* Prompt
Within the data that follows, set down exactly the lines from the one containing "holds. [cite: MochizukiSemiAnbd2006, Lem 6.1(i) p.69] -/" through the one containing "no counterexamples to", both ends included.

[Stored data]

================================

import Literature.IUT.HodgeArakelov.ThetaSettingModelTateProfiniteInnerAut
import Literature.IUT.HodgeArakelov.ThetaSettingModelTateExoticDatum
import Literature.IUT.HodgeArakelov.EtaleThetaDataOfSettingInversion
import Literature.AnabelianGeometry.EtaleTheta.SettingModelTateDoubleUnderline
import HarnessLib

/-!
# The extension property `hextΔ` at the stage-2 Tate model: EXPLICIT FAMILIES OF AUTOMORPHISMS OF `Π^tp_{X̲̲}` THAT EXTEND —
# inner, normaliser-induced and profinite-inner (EXOTIC, NON-inner) ones (proof-only; K-L6 row «HEXT-DECIDE@modelχq», (K1))

S. Mochizuki, *The étale theta function and its Frobenioid-theoretic manifestations* [EtTh], Publ. RIMS **45** (2009)
(refereed), §2, Prop. 2.4 p. 38: every automorphism of `Π^tp_{X̲̲}` extends to (indeed arises from) one of `Π^tp_X`
[cite: MochizukiEtTh2009, Prop 2.4 p.38]; §1 p. 12 (`Π^tp_X`, `Δ^tp_X`); Def. 2.5 (i) p. 39 (`X̲̲`); S. Mochizuki,
*Inter-universal Teichmüller theory II*, §1, Rmk. 1.4.1 (ii) (kurims p. 28) [claim: Mochizuki2012, status: disputed];
[SemiAnbd] Lem. 6.1 (i) p. 69 («`N_{F̂}(F) = F`») [cite: MochizukiSemiAnbd2006, Lem 6.1(i) p.69].

Cell `abc-iut`, seat abc-iut-w5-d169 (gen 11; K-L6 row «HEXT-DECIDE@modelχq», abc-iut-L6-lead §F v1.19du (B1) «GO (K1)»,
2026-08-27T04:08:01Z).  PROOF-ONLY companion: NO definition, NO instance, NO new named fact; everything consumed BY NAME.

THE BINDER.  Four landed K-L6 files (abc-iut-L6-t2 p490266 `ThetaSettingCor112ModelTateOfExtends`, abc-iut-L6-d6 p477049 /
abc-iut-w6-d051 p490639 `Sec2Cor218iAtModelTateOddParity`, abc-iut-L6-t2 p491246, this lineage's p492265
`ThetaEvaluationSettingAtModelTateOfExtends`) display, at an `X̲̲`-choice `C` over the stage-2 Tate model `modelχq p i j`
(`Π^tp_X = Γ ⋊_{(κ_p^i, κ_p^j, χ)} G_{ℚ_p}` = `PiTpχq p i j`, `Δ^tp_X = Γ ⋊ 1`), the [EtTh] Prop. 2.4-shaped binder
  `hextΔ : ∀ γ : Π^tp_{X̲̲} ≃ₜ* Π^tp_{X̲̲}, ∃ Γ : Π^tp_X ≃ₜ* Π^tp_X, Γ|_{Π^tp_{X̲̲}} = γ ∧ Γ(Δ^tp_X) = Δ^tp_X`
(«every bi-continuous automorphism of `Π^tp_{X̲̲}` extends to a `Δ^tp_X`-stabilising bi-continuous automorphism of `Π^tp_X`»).
The verdict of record (this lineage, gen 10, 2026-08-27T04:04:31Z; booked §F v1.19du (B)) is: `hextΔ` is UNDECIDED AT THE
MODEL.  THIS FILE is the positive-side KERNEL CERTIFICATE of that verdict — the clause `hextΔ(γ)` for EXPLICIT families of `γ`:

§1 `map_deltaTempχq_eq_of_forall_right_eq` / `map_deltaTempχq_eq_of_forall_eq_conj` — `Δ^tp_X`-stability of any `Γ` OVER
   `G_{ℚ_p}` (`(Γ x).right = x.right`) and of any INNER `Γ = Ad(g)`, `g ∈ Π^tp_X`.
§2 `hext_at_of_forall_coe_eq_conj` — NORMALISER FAMILY: every `γ` acting as `h ↦ g h g⁻¹` for some `g ∈ Π^tp_X` (necessarily
   `g ∈ N_{Π^tp_X}(Π^tp_{X̲̲})`; in particular every INNER automorphism of `Π^tp_{X̲̲}`) extends (`Γ := Ad(g)`).
   `hext_at_symm` / `hext_at_trans` — the extendable `γ` form a SUBGROUP of `Aut(Π^tp_{X̲̲})` (so a refuter need only exhibit one
   non-extendable class modulo this subgroup).
§3 `hext_at_of_forall_coe_eq_of_toHat_eq` — PROFINITE-INNER FAMILY: for `A ∈ F̂₂` with `ĥ_l(A) = 1`, abc-iut-L6-d2's
   `φ = Ad(A)|_{Π^tp_X}` (p494839 `exists_profiniteInner`: `Π^tp_X` is NORMALISED by all of `F̂₂` in `Π_X` — the model's
   non-genuine feature) stabilises `Π^tp_{X̲̲} = dUU l ⋊ G` (`map_Huuχq_of_toHat_eq`) and is over `G` (`right_eq_of_toHat_eq`),
   hence every `γ` acting as `φ` on `Π^tp_{X̲̲}` extends.
   **`exists_nonInner_extends`** — at every `X̲̲`-choice `C` with `C.Huu = Huuχq p i j l hl` (e.g. the choice of record
   `doubleUnderlineχqOfEtaRes`), there is a bi-continuous automorphism `γ` of `Π^tp_{X̲̲}` which is NOT induced by conjugation by
   ANY element of `Π^tp_X` (a fortiori not inner on `Π^tp_{X̲̲}`; abc-iut-L6-d2's `not_inner_of_toHat_eq` with the exotic datum
   `exists_exoticDatum` p494727: `ê(A) ∉ ι(ℤ)`) and which nevertheless EXTENDS with `Δ^tp_X`-stability.
NET CONTENT (numbers, not adjectives): «non-inner» ≠ «non-extendable» at the model — the exotic automorphisms that REFUTE the
(R1) uniqueness binder `huniq` (abc-iut-L6-d2 p495619) and the (β1) inner-ness clause are NOT counterexamples to `hextΔ`; every
automorphism family constructed in the tree so far ((a) inner, (b) normaliser-induced, (c) profinite-inner) satisfies the
clause.  What a refutation of `hextΔ` needs is recorded in the verdict (a bi-continuous `γ` moving `inl Ker(ĥ_l|dUU l)`);
what a proof needs is a rigidity theorem for equivariant automorphisms of the open subgroup `dUU l ≤ Γ` — neither is claimed.

HONEST LABEL. `modelχq` is a SEMI-SYNTHETIC model of the typed [EtTh] §1 interface (not the tempered `π₁` of a curve): binder-
satisfiability evidence for OUR model only; nothing of [EtTh] / [IUTchII] (claim key `Mochizuki2012`, DISPUTED, D-0012) is
asserted; no side is taken on [IUTchIII] Cor. 3.12; typed ≠ proved; instantiated ≠ endorsed; nothing here bears on whether abc
is proved or refuted. bears_on: LADDER-ABC:A2.L-K (K-L6 «HEXT-DECIDE@modelχq») → LADDER-FRONTIER F-A2 (M·L6) → rung 0.
-/

set_option autoImplicit false

noncomputable section

namespace Literature.AnabelianGeometry.EtaleTheta.SettingModel

open Literature.AnabelianGeometry.SemiGraphs
open Literature.IUT.HodgeArakelov Literature.IUT.HodgeArakelov.EtaleThetaDataOfSetting
open Function
open _root_.Topology

variable (p : ℕ) [Fact p.Prime] (i j : ℤ)

/-! ## §1. `Δ^tp_X`-stability: automorphisms over `G_{ℚ_p}` and inner automorphisms -/

/-- **An automorphism of `Π^tp_X` OVER `G_{ℚ_p}` maps `Δ^tp_X` onto itself** (`Δ^tp_X = {x | x.right = 1}`).
[cite: MochizukiEtTh2009, §1 p.12] -/
theorem map_deltaTempχq_eq_of_forall_right_eq (Γ : PiTpχq p i j ≃ₜ* PiTpχq p i j)
    (hΓ : ∀ x, (Γ x).right = x.right) :
    (curveχq p i j).DeltaTemp.map Γ.toMulEquiv.toMonoidHom = (curveχq p i j).DeltaTemp := by
  ext x
  constructor
  · rintro ⟨y, hy, rfl⟩
    rw [SetLike.mem_coe, mem_deltaTempχq_iff] at hy
    change Γ y ∈ (curveχq p i j).DeltaTemp
    rw [mem_deltaTempχq_iff, hΓ, hy]
  · intro hx
    refine ⟨Γ.symm x, ?_, Γ.apply_symm_apply x⟩
    rw [mem_deltaTempχq_iff] at hx
    rw [SetLike.mem_coe, mem_deltaTempχq_iff, ← hΓ, Γ.apply_symm_apply, hx]

/-- **An INNER automorphism of `Π^tp_X` maps `Δ^tp_X` onto itself** (`Δ^tp_X = Ker(aug)` is normal): for any `Γ` acting as
`x ↦ g x g⁻¹`. [cite: MochizukiEtTh2009, §1 p.12] -/
theorem map_deltaTempχq_eq_of_forall_eq_conj (Γ : PiTpχq p i j ≃ₜ* PiTpχq p i j) (g : PiTpχq p i j)
    (hΓ : ∀ x, Γ x = g * x * g⁻¹) :
    (curveχq p i j).DeltaTemp.map Γ.toMulEquiv.toMonoidHom = (curveχq p i j).DeltaTemp := by
  have key : ∀ x, Γ x ∈ (curveχq p i j).DeltaTemp ↔ x ∈ (curveχq p i j).DeltaTemp := fun x => by
    rw [mem_deltaTempχq_iff, mem_deltaTempχq_iff, hΓ, SemidirectProduct.mul_right, SemidirectProduct.mul_right,
      SemidirectProduct.inv_right, mul_inv_eq_one, mul_eq_left]
  ext x
  constructor
  · rintro ⟨y, hy, rfl⟩
    exact (key y).2 hy
  · intro hx
    exact ⟨Γ.symm x, (key _).1 (by simpa using hx), Γ.apply_symm_apply x⟩

/-! ## §2. The normaliser family: every `γ = Ad(g)|_{Π^tp_{X̲̲}}`, `g ∈ Π^tp_X`, extends; the extendable `γ` form a group -/

section Families

variable {p i j} {hj : Even j} {E : (ThetaSetting.modelχq p i j hj).EtaleThetaData} {l : ℕ} (C : E.DoubleUnderline l)

/-- **NORMALISER / INNER FAMILY.** If a bi-continuous automorphism `γ` of `Π^tp_{X̲̲}` acts as conjugation by an element
`g ∈ Π^tp_X` (so `g` normalises `Π^tp_{X̲̲}`; e.g. `g ∈ Π^tp_{X̲̲}`, the inner case), then `γ` EXTENDS to a `Δ^tp_X`-stabilising
bi-continuous automorphism of `Π^tp_X` — namely `Ad(g)`: the clause `hextΔ(γ)` holds. [cite: MochizukiEtTh2009, Prop 2.4 p.38] -/
theorem hext_at_of_forall_coe_eq_conj (γ : ↥C.Huu ≃ₜ* ↥C.Huu) (g : PiTpχq p i j)
    (hγ : ∀ h : C.Huu, ((γ h : C.Huu) : PiTpχq p i j) = g * (h : PiTpχq p i j) * g⁻¹) :
    ∃ Γ : PiTpχq p i j ≃ₜ* PiTpχq p i j,
      (∀ h : C.Huu, Γ (h : PiTpχq p i j) = ((γ h : C.Huu) : PiTpχq p i j)) ∧
        (curveχq p i j).DeltaTemp.map Γ.toMulEquiv.toMonoidHom = (curveχq p i j).DeltaTemp := by
  let Γ : PiTpχq p i j ≃ₜ* PiTpχq p i j :=
    { MulAut.conj g with
      continuous_toFun := (continuous_const.mul continuous_id).mul continuous_const
      continuous_invFun := (continuous_const.mul continuous_id).mul continuous_const }
  have hΓ : ∀ x, Γ x = g * x * g⁻¹ := fun _ => rfl
  exact ⟨Γ, fun h => by rw [hΓ, hγ], map_deltaTempχq_eq_of_forall_eq_conj p i j Γ g hΓ⟩

/-- The clause `hextΔ(γ)` holds at `γ = 1`. [cite: MochizukiEtTh2009, Prop 2.4 p.38] -/
theorem hext_at_refl :
    ∃ Γ : PiTpχq p i j ≃ₜ* PiTpχq p i j,
      (∀ h : C.Huu, Γ (h : PiTpχq p i j) = ((ContinuousMulEquiv.refl (↥C.Huu) h : C.Huu) : PiTpχq p i j)) ∧
        (curveχq p i j).DeltaTemp.map Γ.toMulEquiv.toMonoidHom = (curveχq p i j).DeltaTemp :=
  ⟨ContinuousMulEquiv.refl _, fun _ => rfl, by
    change (curveχq p i j).DeltaTemp.map (MonoidHom.id _) = _
    exact Subgroup.map_id _⟩

/-- **The extendable automorphisms are closed under INVERSION**: `hextΔ(γ) → hextΔ(γ⁻¹)` (restrict `Γ⁻¹`).
[cite: MochizukiEtTh2009, Prop 2.4 p.38] -/
theorem hext_at_symm (γ : ↥C.Huu ≃ₜ* ↥C.Huu)
    (hγ : ∃ Γ : PiTpχq p i j ≃ₜ* PiTpχq p i j,
      (∀ h : C.Huu, Γ (h : PiTpχq p i j) = ((γ h : C.Huu) : PiTpχq p i j)) ∧
        (curveχq p i j).DeltaTemp.map Γ.toMulEquiv.toMonoidHom = (curveχq p i j).DeltaTemp) :
    ∃ Γ : PiTpχq p i j ≃ₜ* PiTpχq p i j,
      (∀ h : C.Huu, Γ (h : PiTpχq p i j) = ((γ.symm h : C.Huu) : PiTpχq p i j)) ∧
        (curveχq p i j).DeltaTemp.map Γ.toMulEquiv.toMonoidHom = (curveχq p i j).DeltaTemp := by
  obtain ⟨Γ, hΓ, hΔ⟩ := hγ
  refine ⟨Γ.symm, fun h => ?_, ?_⟩
  · apply Γ.injective
    rw [Γ.apply_symm_apply, hΓ, γ.apply_symm_apply]
  · have h := congrArg (Subgroup.map Γ.symm.toMulEquiv.toMonoidHom) hΔ
    rw [Subgroup.map_map] at h
    have hid : Γ.symm.toMulEquiv.toMonoidHom.comp Γ.toMulEquiv.toMonoidHom = MonoidHom.id _ :=
      MonoidHom.ext fun x => Γ.symm_apply_apply x
    rw [hid, Subgroup.map_id] at h
    exact h.symm

/-- **The extendable automorphisms are closed under COMPOSITION**: `hextΔ(γ₁) → hextΔ(γ₂) → hextΔ(γ₂ ∘ γ₁)` (compose the
extensions). [cite: MochizukiEtTh2009, Prop 2.4 p.38] -/
theorem hext_at_trans (γ₁ γ₂ : ↥C.Huu ≃ₜ* ↥C.Huu)
    (h₁ : ∃ Γ : PiTpχq p i j ≃ₜ* PiTpχq p i j,
      (∀ h : C.Huu, Γ (h : PiTpχq p i j) = ((γ₁ h : C.Huu) : PiTpχq p i j)) ∧
        (curveχq p i j).DeltaTemp.map Γ.toMulEquiv.toMonoidHom = (curveχq p i j).DeltaTemp)
    (h₂ : ∃ Γ : PiTpχq p i j ≃ₜ* PiTpχq p i j,
      (∀ h : C.Huu, Γ (h : PiTpχq p i j) = ((γ₂ h : C.Huu) : PiTpχq p i j)) ∧
        (curveχq p i j).DeltaTemp.map Γ.toMulEquiv.toMonoidHom = (curveχq p i j).DeltaTemp) :
    ∃ Γ : PiTpχq p i j ≃ₜ* PiTpχq p i j,
      (∀ h : C.Huu, Γ (h : PiTpχq p i j) = ((γ₁.trans γ₂ h : C.Huu) : PiTpχq p i j)) ∧
        (curveχq p i j).DeltaTemp.map Γ.toMulEquiv.toMonoidHom = (curveχq p i j).DeltaTemp := by
  obtain ⟨Γ₁, hΓ₁, hΔ₁⟩ := h₁
  obtain ⟨Γ₂, hΓ₂, hΔ₂⟩ := h₂
  refine ⟨Γ₁.trans Γ₂, fun h => ?_, ?_⟩
  · rw [ContinuousMulEquiv.trans_apply, hΓ₁, hΓ₂, ContinuousMulEquiv.trans_apply]
  · change (curveχq p i j).DeltaTemp.map (Γ₂.toMulEquiv.toMonoidHom.comp Γ₁.toMulEquiv.toMonoidHom) = _
    rw [← Subgroup.map_map, hΔ₁, hΔ₂]

/-! ## §3. The profinite-inner family `Ad(A)|`, `A ∈ F̂₂`, `ĥ_l(A) = 1`: EXOTIC (non-inner) automorphisms that extend -/

/-- **PROFINITE-INNER FAMILY.** Let `A ∈ F̂₂` with `ĥ_l(A) = 1` and let `φ` be abc-iut-L6-d2's `Ad(A)|_{Π^tp_X}`
(`toHat (φ x) = inl A · toHat x · (inl A)⁻¹`, p494839).  At any `X̲̲`-choice `C` with `Π^tp_{X̲̲} = dUU l ⋊ G_{ℚ_p}`, every
bi-continuous automorphism `γ` of `Π^tp_{X̲̲}` acting as `φ` EXTENDS with `Δ^tp_X`-stability (`Γ := φ`, over `G_{ℚ_p}` by
`right_eq_of_toHat_eq`): the clause `hextΔ(γ)` holds. [cite: MochizukiSemiAnbd2006, Lem 6.1(i) p.69] -/
theorem hext_at_of_forall_coe_eq_of_toHat_eq {A : F₂hatT} {φ : PiTpχq p i j ≃ₜ* PiTpχq p i j}
    (hφ : ∀ x, toHatχq p i j (φ x) = SemidirectProduct.inl A * toHatχq p i j x * (SemidirectProduct.inl A)⁻¹)
    (γ : ↥C.Huu ≃ₜ* ↥C.Huu) (hγ : ∀ h : C.Huu, ((γ h : C.Huu) : PiTpχq p i j) = φ (h : PiTpχq p i j)) :
    ∃ Γ : PiTpχq p i j ≃ₜ* PiTpχq p i j,
      (∀ h : C.Huu, Γ (h : PiTpχq p i j) = ((γ h : C.Huu) : PiTpχq p i j)) ∧
        (curveχq p i j).DeltaTemp.map Γ.toMulEquiv.toMonoidHom = (curveχq p i j).DeltaTemp :=
  ⟨φ, fun h => (hγ h).symm, map_deltaTempχq_eq_of_forall_right_eq p i j φ (right_eq_of_toHat_eq hφ)⟩

/-- **NON-INNER ≠ NON-EXTENDABLE at the stage-2 Tate model.** At every `X̲̲`-choice `C` over `modelχq p i j` with
`Π^tp_{X̲̲} = dUU l ⋊ G_{ℚ_p}` (`l` odd; e.g. the choice of record `doubleUnderlineχqOfEtaRes`) there is a bi-continuous
automorphism `γ` of `Π^tp_{X̲̲}` such that (1) `γ` is NOT induced by conjugation by ANY element of `Π^tp_X` (abc-iut-L6-d2's
`not_inner_of_toHat_eq` at the exotic datum `A := (η a^l)^v`, `ĥ_l(A) = 1`, `ê(A) = v^l ∉ ι(ℤ)`, p494727), (2) a fortiori `γ` is
NOT an inner automorphism of `Π^tp_{X̲̲}`, and yet (3) `γ` EXTENDS to a `Δ^tp_X`-stabilising bi-continuous automorphism of `Π^tp_X`
(`Ad(A)|_{Π^tp_X}`): the clause `hextΔ(γ)` HOLDS.  So the exotic automorphisms refuting `huniq` (p495619) / inner-ness clauses are
no counterexamples to `hextΔ`. [cite: MochizukiSemiAnbd2006, Lem 6.1(i) p.69] -/
theorem exists_nonInner_extends (l' : ℕ+) (hl' : Odd (l' : ℕ)) (hCH : C.Huu = Huuχq p i j l' hl') :
    ∃ γ : ↥C.Huu ≃ₜ* ↥C.Huu,
      (¬ ∃ e : PiTpχq p i j, ∀ h : C.Huu, ((γ h : C.Huu) : PiTpχq p i j) = e * (h : PiTpχq p i j) * e⁻¹) ∧
      (¬ ∃ e : C.Huu, ∀ h : C.Huu, γ h = e * h * e⁻¹) ∧
        ∃ Γ : PiTpχq p i j ≃ₜ* PiTpχq p i j,
          (∀ h : C.Huu, Γ (h : PiTpχq p i j) = ((γ h : C.Huu) : PiTpχq p i j)) ∧
            (curveχq p i j).DeltaTemp.map Γ.toMulEquiv.toMonoidHom = (curveχq p i j).DeltaTemp := by
  obtain ⟨A, hA, -, hA'⟩ := exists_exoticDatum l'
  obtain ⟨φ, hφ⟩ := exists_profiniteInner p i j A
  have hφH : C.Huu.map φ.toMulEquiv.toMonoidHom = C.Huu := by
    rw [hCH]
    exact map_Huuχq_of_toHat_eq hφ l' hl' hA
  -- the witness: the restriction of `φ = Ad(A)|_{Π^tp_X}` to `Π^tp_{X̲̲}`
  let γ : ↥C.Huu ≃ₜ* ↥C.Huu := inversionAlpha C φ hφH
  have hγ : ∀ h : C.Huu, ((γ h : C.Huu) : PiTpχq p i j) = φ (h : PiTpχq p i j) := fun _ => rfl
  have h1 : ¬ ∃ e : PiTpχq p i j, ∀ h : C.Huu, ((γ h : C.Huu) : PiTpχq p i j) = e * (h : PiTpχq p i j) * e⁻¹ := by
    rintro ⟨e, he⟩
    refine not_inner_of_toHat_eq p i j hφ l' hl' hA' e fun h hh => ?_
    rw [← hCH] at hh
    rw [← hγ ⟨h, hh⟩]
    exact he ⟨h, hh⟩
  refine ⟨γ, h1, ?_, hext_at_of_forall_coe_eq_of_toHat_eq C hφ γ hγ⟩
  rintro ⟨e, he⟩
  exact h1 ⟨(e : PiTpχq p i j), fun h => by rw [he]; rfl⟩

end Families

end Literature.AnabelianGeometry.EtaleTheta.SettingModel

end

================================

* Task output
`right_eq_of_toHat_eq`): the clause `hextΔ(γ)` holds. [cite: MochizukiSemiAnbd2006, Lem 6.1(i) p.69] -/
theorem hext_at_of_forall_coe_eq_of_toHat_eq {A : F₂hatT} {φ : PiTpχq p i j ≃ₜ* PiTpχq p i j}
    (hφ : ∀ x, toHatχq p i j (φ x) = SemidirectProduct.inl A * toHatχq p i j x * (SemidirectProduct.inl A)⁻¹)
    (γ : ↥C.Huu ≃ₜ* ↥C.Huu) (hγ : ∀ h : C.Huu, ((γ h : C.Huu) : PiTpχq p i j) = φ (h : PiTpχq p i j)) :
    ∃ Γ : PiTpχq p i j ≃ₜ* PiTpχq p i j,
      (∀ h : C.Huu, Γ (h : PiTpχq p i j) = ((γ h : C.Huu) : PiTpχq p i j)) ∧
        (curveχq p i j).DeltaTemp.map Γ.toMulEquiv.toMonoidHom = (curveχq p i j).DeltaTemp :=
  ⟨φ, fun h => (hγ h).symm, map_deltaTempχq_eq_of_forall_right_eq p i j φ (right_eq_of_toHat_eq hφ)⟩

/-- **NON-INNER ≠ NON-EXTENDABLE at the stage-2 Tate model.** At every `X̲̲`-choice `C` over `modelχq p i j` with
`Π^tp_{X̲̲} = dUU l ⋊ G_{ℚ_p}` (`l` odd; e.g. the choice of record `doubleUnderlineχqOfEtaRes`) there is a bi-continuous
automorphism `γ` of `Π^tp_{X̲̲}` such that (1) `γ` is NOT induced by conjugation by ANY element of `Π^tp_X` (abc-iut-L6-d2's
`not_inner_of_toHat_eq` at the exotic datum `A := (η a^l)^v`, `ĥ_l(A) = 1`, `ê(A) = v^l ∉ ι(ℤ)`, p494727), (2) a fortiori `γ` is
NOT an inner automorphism of `Π^tp_{X̲̲}`, and yet (3) `γ` EXTENDS to a `Δ^tp_X`-stabilising bi-continuous automorphism of `Π^tp_X`
(`Ad(A)|_{Π^tp_X}`): the clause `hextΔ(γ)` HOLDS.  So the exotic automorphisms refuting `huniq` (p495619) / inner-ness clauses are
no counterexamples to `hextΔ`. [cite: MochizukiSemiAnbd2006, Lem 6.1(i) p.69] -/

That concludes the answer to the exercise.